* WHAT THE TASK REQUIRES *
Where a line contains "Type) [Fintype V]", start there and write out that line and each one after it, word for word, through the final line of the entries; add nothing else.

* Collected data *
- - - -
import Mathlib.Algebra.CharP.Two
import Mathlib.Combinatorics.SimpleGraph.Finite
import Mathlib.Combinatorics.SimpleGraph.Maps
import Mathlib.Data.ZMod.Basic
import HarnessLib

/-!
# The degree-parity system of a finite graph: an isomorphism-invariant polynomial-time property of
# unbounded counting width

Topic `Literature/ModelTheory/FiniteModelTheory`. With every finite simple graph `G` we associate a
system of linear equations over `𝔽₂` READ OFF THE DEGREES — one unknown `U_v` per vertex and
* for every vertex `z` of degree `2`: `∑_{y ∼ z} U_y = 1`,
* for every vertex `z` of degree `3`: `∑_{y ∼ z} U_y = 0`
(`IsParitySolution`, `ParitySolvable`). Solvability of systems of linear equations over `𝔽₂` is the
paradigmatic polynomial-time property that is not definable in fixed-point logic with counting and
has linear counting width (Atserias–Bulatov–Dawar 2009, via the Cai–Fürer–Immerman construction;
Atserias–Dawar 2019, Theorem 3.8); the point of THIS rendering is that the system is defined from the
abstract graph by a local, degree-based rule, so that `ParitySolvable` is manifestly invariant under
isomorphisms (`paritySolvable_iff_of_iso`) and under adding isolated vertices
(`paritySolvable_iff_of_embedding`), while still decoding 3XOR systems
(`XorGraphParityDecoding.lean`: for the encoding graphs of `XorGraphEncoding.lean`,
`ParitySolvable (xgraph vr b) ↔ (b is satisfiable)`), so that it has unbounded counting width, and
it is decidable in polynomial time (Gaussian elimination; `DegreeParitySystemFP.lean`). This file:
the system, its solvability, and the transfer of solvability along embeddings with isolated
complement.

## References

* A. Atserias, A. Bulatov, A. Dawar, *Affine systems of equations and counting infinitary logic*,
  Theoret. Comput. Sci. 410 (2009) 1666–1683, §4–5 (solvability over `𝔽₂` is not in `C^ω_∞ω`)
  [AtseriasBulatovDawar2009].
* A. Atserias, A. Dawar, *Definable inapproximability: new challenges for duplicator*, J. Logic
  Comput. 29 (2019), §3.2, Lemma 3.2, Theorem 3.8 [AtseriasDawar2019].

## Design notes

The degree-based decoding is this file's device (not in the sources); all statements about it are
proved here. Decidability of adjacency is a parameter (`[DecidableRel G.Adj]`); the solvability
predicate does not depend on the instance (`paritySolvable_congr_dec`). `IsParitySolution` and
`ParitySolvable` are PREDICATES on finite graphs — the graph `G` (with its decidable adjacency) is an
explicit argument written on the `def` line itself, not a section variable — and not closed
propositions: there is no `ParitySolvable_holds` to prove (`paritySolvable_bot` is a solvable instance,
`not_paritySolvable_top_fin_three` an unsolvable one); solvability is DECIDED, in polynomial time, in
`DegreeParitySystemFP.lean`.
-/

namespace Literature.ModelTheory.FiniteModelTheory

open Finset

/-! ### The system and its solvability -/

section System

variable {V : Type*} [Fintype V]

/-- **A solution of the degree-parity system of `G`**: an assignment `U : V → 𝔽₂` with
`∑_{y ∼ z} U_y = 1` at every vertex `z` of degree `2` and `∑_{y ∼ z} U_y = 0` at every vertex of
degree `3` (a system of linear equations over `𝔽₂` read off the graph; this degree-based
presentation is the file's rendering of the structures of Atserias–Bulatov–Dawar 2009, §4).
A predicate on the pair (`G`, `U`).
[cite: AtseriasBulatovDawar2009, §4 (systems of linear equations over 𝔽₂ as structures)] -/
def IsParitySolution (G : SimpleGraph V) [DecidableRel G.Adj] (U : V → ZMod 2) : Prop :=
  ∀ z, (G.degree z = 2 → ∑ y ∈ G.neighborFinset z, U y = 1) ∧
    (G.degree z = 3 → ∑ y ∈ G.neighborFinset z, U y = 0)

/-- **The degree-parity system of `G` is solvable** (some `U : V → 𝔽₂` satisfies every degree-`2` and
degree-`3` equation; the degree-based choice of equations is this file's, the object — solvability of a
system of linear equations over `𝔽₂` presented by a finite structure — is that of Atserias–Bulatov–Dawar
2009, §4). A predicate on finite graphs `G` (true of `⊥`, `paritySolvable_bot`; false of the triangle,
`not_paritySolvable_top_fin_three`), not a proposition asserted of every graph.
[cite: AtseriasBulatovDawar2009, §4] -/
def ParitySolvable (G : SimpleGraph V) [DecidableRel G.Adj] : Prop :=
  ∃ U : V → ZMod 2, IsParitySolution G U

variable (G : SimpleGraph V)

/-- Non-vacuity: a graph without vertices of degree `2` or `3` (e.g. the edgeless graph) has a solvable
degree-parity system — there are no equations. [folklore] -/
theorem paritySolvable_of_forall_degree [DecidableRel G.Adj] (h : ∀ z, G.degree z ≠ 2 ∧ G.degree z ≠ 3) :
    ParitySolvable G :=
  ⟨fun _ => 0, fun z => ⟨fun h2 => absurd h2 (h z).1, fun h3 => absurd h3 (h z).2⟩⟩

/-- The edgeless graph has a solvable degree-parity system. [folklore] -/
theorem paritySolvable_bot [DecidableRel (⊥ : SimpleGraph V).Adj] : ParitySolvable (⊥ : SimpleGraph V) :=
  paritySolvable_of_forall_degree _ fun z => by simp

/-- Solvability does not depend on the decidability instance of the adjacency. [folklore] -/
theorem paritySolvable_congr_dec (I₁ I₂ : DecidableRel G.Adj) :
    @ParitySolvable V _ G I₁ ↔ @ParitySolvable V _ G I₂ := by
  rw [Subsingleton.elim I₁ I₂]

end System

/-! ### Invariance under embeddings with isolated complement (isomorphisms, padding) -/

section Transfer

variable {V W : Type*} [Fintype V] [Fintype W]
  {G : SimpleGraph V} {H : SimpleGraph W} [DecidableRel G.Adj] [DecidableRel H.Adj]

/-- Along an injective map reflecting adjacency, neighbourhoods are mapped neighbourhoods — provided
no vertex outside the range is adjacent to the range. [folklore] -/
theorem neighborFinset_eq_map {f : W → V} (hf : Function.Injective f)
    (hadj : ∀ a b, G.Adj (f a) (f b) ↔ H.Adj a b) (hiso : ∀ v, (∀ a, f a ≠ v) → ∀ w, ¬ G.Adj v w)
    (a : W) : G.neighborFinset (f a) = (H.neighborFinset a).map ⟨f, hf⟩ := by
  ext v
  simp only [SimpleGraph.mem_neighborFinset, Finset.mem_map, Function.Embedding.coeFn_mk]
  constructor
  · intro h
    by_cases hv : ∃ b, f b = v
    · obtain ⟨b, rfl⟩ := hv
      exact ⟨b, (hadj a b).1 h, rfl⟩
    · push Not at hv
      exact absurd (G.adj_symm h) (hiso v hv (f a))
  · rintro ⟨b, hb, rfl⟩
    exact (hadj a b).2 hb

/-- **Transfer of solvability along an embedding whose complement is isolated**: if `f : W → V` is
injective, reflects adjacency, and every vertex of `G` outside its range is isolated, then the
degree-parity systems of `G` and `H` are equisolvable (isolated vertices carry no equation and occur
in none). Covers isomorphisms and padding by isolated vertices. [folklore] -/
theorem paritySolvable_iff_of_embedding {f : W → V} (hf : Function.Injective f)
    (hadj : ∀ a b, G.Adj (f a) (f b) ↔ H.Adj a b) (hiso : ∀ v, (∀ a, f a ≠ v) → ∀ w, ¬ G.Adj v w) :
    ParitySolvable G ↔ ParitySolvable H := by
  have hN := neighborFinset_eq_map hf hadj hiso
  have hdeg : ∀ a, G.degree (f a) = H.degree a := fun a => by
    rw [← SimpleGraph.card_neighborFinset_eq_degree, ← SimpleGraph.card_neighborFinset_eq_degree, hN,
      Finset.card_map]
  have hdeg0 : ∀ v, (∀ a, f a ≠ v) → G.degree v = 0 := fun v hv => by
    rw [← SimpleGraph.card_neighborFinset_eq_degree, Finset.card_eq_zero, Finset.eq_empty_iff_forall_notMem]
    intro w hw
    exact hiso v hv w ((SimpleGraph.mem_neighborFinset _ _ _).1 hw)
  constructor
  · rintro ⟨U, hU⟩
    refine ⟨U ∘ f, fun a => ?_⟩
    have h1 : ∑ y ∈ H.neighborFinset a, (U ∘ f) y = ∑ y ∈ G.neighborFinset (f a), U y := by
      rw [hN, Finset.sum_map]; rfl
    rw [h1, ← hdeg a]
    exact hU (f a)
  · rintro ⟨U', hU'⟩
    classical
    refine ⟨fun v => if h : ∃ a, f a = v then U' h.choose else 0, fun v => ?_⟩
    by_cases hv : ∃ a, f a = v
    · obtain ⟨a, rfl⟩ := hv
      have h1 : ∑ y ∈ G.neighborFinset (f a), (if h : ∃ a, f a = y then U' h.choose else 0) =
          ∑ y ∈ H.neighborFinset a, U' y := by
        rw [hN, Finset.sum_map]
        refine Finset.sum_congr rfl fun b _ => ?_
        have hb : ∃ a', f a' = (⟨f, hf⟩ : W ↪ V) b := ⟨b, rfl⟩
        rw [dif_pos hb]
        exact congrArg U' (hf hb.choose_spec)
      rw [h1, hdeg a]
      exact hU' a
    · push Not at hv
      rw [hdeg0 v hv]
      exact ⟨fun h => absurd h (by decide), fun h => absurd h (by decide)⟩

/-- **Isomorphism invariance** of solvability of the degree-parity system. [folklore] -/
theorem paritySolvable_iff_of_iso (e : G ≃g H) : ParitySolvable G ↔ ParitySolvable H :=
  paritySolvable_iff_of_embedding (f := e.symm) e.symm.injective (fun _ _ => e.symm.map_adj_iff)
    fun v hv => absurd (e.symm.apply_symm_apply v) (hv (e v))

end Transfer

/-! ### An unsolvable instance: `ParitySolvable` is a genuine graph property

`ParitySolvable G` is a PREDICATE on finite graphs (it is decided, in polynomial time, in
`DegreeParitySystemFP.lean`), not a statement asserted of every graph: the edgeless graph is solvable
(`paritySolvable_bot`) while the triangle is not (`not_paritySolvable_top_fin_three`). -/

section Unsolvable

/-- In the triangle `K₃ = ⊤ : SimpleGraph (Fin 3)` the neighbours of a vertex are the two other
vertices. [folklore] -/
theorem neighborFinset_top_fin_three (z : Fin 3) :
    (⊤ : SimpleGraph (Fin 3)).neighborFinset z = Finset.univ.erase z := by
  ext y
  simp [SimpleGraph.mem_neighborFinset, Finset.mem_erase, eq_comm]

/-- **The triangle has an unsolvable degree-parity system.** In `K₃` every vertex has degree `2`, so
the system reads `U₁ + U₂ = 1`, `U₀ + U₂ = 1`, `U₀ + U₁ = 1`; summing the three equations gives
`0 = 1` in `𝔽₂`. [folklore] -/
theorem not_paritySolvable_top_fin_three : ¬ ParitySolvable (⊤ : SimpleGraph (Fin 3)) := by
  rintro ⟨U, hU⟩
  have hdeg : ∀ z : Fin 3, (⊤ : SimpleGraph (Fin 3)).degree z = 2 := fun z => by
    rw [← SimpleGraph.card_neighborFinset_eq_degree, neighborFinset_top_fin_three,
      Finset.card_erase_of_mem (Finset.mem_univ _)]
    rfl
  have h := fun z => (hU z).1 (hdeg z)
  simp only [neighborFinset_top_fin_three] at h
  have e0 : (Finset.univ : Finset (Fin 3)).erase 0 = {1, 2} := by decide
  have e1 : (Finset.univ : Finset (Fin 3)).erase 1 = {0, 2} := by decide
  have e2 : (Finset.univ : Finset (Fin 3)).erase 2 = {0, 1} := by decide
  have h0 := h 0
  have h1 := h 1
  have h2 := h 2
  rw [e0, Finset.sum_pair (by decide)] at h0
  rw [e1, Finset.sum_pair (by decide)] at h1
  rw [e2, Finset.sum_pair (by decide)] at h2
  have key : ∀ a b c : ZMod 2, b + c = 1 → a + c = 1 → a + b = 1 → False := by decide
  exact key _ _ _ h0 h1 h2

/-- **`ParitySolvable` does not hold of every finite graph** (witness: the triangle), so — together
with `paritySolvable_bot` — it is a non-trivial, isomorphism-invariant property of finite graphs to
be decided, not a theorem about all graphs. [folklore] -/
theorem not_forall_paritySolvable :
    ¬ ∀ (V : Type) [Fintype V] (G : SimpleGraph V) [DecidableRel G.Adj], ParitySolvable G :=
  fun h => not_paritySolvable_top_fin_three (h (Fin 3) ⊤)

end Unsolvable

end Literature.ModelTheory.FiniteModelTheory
- - - -
* SOLVED EXERCISE *
    ¬ ∀ (V : Type) [Fintype V] (G : SimpleGraph V) [DecidableRel G.Adj], ParitySolvable G :=
  fun h => not_paritySolvable_top_fin_three (h (Fin 3) ⊤)

end Unsolvable

end Literature.ModelTheory.FiniteModelTheory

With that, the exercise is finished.